_The input_.
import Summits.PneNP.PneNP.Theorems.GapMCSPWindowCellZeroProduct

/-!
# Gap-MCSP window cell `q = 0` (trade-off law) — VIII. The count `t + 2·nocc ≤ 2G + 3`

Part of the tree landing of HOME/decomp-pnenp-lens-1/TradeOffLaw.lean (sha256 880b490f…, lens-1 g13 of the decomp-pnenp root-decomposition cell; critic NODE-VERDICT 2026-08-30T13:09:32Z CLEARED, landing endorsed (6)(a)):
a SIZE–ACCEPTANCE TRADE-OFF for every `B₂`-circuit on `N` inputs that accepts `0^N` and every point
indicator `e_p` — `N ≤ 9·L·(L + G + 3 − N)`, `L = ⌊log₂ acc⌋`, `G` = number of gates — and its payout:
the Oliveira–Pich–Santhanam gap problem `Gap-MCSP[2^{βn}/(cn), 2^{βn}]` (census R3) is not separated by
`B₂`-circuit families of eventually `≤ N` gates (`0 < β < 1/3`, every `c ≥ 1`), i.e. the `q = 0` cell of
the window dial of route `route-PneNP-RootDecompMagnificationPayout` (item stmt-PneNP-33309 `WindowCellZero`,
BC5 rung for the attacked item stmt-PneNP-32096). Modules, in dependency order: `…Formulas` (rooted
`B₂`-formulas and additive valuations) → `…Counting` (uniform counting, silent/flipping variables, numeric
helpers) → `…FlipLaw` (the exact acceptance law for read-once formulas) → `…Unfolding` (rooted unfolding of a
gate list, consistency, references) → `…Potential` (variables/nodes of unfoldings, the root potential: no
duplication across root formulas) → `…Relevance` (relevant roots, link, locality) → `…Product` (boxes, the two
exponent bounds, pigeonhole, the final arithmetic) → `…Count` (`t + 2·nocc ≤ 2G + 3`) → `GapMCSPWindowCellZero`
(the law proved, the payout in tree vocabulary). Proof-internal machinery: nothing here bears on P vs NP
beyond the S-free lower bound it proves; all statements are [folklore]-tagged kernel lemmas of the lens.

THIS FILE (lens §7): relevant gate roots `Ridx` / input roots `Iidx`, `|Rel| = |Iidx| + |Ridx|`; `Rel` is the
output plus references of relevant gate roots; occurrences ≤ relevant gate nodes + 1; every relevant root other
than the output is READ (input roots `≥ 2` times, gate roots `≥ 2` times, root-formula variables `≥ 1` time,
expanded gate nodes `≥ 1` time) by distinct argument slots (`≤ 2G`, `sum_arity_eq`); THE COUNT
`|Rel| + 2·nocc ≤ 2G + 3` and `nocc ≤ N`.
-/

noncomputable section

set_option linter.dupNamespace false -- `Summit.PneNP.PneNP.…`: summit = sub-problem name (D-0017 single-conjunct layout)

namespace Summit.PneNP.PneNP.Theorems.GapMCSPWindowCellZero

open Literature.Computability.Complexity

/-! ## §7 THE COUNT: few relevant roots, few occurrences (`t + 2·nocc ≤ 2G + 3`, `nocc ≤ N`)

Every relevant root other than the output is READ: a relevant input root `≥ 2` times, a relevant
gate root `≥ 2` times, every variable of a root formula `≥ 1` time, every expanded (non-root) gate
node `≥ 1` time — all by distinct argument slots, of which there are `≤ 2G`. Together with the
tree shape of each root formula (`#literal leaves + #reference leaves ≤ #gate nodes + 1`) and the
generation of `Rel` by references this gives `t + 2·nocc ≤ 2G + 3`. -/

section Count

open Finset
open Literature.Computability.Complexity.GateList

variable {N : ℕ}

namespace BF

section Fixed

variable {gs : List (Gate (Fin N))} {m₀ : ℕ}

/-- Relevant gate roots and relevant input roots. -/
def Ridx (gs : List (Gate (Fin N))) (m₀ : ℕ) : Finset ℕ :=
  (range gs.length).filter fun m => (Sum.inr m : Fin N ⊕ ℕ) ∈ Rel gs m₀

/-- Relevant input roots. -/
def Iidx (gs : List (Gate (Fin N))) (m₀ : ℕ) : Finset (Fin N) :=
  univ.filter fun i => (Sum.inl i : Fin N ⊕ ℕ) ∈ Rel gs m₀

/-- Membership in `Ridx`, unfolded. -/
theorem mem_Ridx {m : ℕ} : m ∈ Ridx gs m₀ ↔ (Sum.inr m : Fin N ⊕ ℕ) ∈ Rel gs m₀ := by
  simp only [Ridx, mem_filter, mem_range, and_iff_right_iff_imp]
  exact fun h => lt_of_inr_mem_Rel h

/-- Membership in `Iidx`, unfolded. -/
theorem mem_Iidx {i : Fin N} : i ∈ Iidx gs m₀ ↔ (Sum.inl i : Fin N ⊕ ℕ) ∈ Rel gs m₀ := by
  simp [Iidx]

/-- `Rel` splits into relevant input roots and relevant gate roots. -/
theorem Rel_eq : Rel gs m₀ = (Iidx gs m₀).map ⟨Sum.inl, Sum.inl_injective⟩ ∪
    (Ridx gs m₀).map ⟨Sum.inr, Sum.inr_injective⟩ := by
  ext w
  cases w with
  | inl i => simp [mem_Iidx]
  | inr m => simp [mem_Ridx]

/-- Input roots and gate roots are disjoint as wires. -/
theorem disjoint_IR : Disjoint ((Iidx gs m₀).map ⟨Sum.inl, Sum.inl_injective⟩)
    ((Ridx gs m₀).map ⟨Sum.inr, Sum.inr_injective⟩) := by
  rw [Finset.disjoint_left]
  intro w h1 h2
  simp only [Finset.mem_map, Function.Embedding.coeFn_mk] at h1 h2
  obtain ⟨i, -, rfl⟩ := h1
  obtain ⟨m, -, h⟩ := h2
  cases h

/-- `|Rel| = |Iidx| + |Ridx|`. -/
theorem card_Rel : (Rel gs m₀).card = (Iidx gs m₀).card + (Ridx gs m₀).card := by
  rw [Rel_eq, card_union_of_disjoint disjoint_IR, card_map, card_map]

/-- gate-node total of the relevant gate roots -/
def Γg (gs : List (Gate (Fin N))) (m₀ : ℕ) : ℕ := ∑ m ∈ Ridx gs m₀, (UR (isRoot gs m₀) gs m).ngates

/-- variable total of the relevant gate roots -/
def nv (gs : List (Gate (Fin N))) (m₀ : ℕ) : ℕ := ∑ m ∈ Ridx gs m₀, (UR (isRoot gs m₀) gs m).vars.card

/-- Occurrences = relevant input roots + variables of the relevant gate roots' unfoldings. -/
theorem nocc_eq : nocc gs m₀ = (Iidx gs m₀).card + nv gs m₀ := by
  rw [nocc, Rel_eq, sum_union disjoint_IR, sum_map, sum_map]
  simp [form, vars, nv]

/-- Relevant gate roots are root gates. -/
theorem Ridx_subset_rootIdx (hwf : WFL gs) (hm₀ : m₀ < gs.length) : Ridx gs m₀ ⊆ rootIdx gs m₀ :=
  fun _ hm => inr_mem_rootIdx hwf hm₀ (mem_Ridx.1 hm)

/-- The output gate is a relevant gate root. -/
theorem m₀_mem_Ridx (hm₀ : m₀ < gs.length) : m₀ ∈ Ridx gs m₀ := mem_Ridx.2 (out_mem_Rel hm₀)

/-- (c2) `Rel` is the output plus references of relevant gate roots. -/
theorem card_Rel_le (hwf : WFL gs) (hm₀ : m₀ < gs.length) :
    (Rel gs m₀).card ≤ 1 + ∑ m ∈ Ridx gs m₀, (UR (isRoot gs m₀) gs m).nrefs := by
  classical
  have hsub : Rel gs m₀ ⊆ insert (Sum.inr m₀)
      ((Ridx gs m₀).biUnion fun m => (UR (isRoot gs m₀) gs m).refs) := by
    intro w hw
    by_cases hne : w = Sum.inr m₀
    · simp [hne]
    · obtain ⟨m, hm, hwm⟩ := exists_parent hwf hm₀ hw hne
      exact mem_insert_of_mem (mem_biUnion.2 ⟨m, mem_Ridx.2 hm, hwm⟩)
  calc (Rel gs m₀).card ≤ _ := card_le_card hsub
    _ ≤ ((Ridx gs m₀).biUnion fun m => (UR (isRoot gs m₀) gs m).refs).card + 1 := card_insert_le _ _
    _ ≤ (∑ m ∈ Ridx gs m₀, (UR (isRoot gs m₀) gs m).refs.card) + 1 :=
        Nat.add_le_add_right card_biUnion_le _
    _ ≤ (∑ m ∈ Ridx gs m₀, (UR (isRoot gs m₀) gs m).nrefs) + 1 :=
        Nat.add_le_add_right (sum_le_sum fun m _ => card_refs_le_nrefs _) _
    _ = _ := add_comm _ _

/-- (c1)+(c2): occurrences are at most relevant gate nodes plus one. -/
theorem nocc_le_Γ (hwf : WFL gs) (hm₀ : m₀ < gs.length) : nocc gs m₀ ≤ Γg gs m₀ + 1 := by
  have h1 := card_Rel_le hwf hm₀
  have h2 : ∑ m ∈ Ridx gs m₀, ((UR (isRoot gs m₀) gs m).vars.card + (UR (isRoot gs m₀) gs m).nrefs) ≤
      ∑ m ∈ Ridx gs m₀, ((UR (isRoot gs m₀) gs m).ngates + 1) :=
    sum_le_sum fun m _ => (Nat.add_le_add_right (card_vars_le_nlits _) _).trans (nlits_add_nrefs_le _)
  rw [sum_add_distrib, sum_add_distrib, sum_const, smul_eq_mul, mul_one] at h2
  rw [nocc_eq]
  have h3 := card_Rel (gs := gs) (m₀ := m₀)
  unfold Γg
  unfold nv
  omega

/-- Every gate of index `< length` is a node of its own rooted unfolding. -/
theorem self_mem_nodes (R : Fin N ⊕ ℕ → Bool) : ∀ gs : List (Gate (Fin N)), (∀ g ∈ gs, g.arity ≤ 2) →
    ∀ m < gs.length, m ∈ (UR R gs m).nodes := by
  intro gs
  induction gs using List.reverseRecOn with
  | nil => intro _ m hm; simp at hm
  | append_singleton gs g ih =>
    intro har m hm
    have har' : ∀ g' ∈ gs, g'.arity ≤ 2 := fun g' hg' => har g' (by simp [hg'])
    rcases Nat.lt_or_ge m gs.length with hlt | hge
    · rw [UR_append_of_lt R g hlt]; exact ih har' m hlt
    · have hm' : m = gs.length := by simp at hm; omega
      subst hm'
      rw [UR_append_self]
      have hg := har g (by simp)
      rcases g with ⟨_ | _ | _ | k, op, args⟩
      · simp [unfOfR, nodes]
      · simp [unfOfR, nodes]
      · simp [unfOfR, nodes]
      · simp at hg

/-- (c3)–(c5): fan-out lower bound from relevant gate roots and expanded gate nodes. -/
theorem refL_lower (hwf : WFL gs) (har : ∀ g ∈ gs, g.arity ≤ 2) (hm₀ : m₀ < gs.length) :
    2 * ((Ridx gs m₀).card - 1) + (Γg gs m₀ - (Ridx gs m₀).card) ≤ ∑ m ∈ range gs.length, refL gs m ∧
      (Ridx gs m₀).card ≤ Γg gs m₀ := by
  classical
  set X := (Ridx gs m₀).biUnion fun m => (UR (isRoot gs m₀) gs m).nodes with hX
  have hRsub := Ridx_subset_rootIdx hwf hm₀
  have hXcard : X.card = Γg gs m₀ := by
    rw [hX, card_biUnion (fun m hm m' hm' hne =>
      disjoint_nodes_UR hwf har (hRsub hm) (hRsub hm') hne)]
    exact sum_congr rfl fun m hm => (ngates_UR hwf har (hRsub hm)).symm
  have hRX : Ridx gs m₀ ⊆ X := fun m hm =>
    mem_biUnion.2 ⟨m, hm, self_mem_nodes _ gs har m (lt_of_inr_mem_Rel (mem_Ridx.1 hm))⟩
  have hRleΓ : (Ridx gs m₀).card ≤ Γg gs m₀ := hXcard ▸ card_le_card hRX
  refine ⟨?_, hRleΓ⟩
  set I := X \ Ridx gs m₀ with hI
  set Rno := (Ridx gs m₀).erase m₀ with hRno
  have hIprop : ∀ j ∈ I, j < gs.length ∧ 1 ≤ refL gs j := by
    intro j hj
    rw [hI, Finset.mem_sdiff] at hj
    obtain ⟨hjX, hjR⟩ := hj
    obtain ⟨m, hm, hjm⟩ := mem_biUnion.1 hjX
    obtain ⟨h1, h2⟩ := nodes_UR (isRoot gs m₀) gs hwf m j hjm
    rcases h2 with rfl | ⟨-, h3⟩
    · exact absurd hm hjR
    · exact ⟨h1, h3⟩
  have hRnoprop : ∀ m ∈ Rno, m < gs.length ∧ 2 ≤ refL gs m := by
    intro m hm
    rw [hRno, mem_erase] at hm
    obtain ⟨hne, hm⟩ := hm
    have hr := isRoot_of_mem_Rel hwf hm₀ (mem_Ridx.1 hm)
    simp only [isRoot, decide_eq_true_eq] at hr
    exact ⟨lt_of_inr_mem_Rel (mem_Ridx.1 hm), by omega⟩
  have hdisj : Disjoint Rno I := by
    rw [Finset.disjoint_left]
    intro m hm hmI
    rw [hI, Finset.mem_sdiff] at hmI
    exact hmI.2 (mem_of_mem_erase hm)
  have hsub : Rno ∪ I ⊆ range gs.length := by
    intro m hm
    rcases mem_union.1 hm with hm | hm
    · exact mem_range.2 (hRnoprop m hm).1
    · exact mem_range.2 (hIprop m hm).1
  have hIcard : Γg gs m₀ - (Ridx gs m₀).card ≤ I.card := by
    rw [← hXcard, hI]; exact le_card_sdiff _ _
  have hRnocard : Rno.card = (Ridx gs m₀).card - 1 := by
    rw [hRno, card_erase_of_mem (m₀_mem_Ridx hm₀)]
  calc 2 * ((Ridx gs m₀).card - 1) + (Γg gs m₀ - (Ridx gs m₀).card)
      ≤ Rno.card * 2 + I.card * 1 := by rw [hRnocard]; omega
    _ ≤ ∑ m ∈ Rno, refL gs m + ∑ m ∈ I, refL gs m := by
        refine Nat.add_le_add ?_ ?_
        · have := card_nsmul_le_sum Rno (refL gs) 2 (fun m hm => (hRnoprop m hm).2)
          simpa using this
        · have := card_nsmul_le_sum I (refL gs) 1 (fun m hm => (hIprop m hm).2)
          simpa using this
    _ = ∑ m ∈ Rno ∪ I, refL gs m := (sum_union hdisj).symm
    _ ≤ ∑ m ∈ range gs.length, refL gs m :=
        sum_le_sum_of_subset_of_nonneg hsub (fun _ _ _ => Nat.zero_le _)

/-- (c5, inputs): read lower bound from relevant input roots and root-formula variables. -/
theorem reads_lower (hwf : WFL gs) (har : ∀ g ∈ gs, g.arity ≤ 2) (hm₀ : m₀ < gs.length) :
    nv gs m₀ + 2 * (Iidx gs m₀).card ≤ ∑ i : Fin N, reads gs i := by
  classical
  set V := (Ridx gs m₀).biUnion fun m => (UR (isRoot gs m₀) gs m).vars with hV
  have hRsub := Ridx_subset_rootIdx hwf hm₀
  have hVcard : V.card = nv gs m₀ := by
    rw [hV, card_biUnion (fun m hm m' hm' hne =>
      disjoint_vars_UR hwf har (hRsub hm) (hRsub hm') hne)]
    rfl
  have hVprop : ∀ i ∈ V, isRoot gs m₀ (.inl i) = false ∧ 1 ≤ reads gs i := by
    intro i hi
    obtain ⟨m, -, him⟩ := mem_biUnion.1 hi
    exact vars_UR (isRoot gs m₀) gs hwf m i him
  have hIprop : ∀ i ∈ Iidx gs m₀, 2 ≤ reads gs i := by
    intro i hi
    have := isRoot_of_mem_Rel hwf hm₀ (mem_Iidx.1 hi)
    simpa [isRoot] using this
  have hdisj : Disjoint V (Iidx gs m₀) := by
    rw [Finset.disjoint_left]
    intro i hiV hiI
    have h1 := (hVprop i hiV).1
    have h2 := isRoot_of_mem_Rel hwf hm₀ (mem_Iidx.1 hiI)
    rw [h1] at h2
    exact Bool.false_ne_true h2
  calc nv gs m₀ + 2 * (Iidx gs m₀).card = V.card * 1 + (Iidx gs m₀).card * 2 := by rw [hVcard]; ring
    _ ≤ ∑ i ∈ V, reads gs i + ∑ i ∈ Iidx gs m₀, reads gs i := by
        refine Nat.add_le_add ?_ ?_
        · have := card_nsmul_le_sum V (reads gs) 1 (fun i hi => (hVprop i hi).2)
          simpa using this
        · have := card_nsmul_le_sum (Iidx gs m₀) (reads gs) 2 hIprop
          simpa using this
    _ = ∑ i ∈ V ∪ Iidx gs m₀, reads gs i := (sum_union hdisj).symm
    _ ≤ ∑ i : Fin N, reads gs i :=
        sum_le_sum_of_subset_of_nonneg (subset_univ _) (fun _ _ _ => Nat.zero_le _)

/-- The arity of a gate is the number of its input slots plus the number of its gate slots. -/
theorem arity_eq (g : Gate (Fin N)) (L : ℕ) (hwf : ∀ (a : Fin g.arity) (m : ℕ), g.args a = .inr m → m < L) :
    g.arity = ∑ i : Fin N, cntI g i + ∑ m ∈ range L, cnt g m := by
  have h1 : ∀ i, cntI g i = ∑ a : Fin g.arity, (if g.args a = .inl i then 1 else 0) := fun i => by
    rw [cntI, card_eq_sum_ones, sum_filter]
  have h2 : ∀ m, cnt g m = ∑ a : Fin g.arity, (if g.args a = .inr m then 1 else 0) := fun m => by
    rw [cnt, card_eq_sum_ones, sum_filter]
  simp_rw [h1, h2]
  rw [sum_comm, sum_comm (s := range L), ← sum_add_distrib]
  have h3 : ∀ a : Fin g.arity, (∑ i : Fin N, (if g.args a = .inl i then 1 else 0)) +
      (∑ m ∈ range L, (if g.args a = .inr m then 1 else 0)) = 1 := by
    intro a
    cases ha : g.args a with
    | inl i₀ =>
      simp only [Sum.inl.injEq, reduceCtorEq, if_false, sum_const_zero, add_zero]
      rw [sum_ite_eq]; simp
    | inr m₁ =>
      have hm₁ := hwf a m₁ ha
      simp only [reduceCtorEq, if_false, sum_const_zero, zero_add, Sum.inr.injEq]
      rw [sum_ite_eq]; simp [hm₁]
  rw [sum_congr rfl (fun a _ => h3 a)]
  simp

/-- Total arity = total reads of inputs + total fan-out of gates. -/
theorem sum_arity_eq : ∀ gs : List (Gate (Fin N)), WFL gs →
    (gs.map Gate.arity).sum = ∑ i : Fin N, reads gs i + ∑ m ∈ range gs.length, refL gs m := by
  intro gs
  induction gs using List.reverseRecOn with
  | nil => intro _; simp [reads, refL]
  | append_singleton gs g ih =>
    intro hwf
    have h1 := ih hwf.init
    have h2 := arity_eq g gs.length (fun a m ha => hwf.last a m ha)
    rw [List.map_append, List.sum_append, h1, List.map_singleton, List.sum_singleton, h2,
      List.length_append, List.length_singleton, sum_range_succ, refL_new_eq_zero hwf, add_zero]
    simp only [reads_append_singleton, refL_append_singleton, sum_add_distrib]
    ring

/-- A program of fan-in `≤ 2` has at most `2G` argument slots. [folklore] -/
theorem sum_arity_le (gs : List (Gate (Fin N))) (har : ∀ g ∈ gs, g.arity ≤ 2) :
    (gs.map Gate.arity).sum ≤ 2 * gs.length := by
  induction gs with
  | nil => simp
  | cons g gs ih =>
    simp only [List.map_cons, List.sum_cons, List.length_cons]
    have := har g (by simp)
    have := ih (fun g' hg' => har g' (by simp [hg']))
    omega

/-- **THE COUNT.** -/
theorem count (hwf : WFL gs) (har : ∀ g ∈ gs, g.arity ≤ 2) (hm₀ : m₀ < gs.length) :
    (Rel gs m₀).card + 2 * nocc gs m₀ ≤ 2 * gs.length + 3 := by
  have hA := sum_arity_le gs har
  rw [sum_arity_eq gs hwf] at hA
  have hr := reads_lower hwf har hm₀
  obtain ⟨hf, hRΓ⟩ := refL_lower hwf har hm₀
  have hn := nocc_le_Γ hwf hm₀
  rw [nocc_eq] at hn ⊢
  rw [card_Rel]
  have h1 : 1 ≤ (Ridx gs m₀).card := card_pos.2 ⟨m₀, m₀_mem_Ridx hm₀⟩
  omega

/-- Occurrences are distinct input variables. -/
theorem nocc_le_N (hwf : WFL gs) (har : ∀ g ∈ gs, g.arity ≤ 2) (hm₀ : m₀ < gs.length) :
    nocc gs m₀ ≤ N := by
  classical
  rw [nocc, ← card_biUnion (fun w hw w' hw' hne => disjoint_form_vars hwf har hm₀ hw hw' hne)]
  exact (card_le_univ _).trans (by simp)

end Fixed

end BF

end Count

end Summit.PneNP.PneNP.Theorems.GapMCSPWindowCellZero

_Problem description_.
Nothing but the lines from the start of the data through the line holding "# Gap-MCSP window" should be restated, and each one exactly.

_Response_.
import Summits.PneNP.PneNP.Theorems.GapMCSPWindowCellZeroProduct

/-!
# Gap-MCSP window cell `q = 0` (trade-off law) — VIII. The count `t + 2·nocc ≤ 2G + 3`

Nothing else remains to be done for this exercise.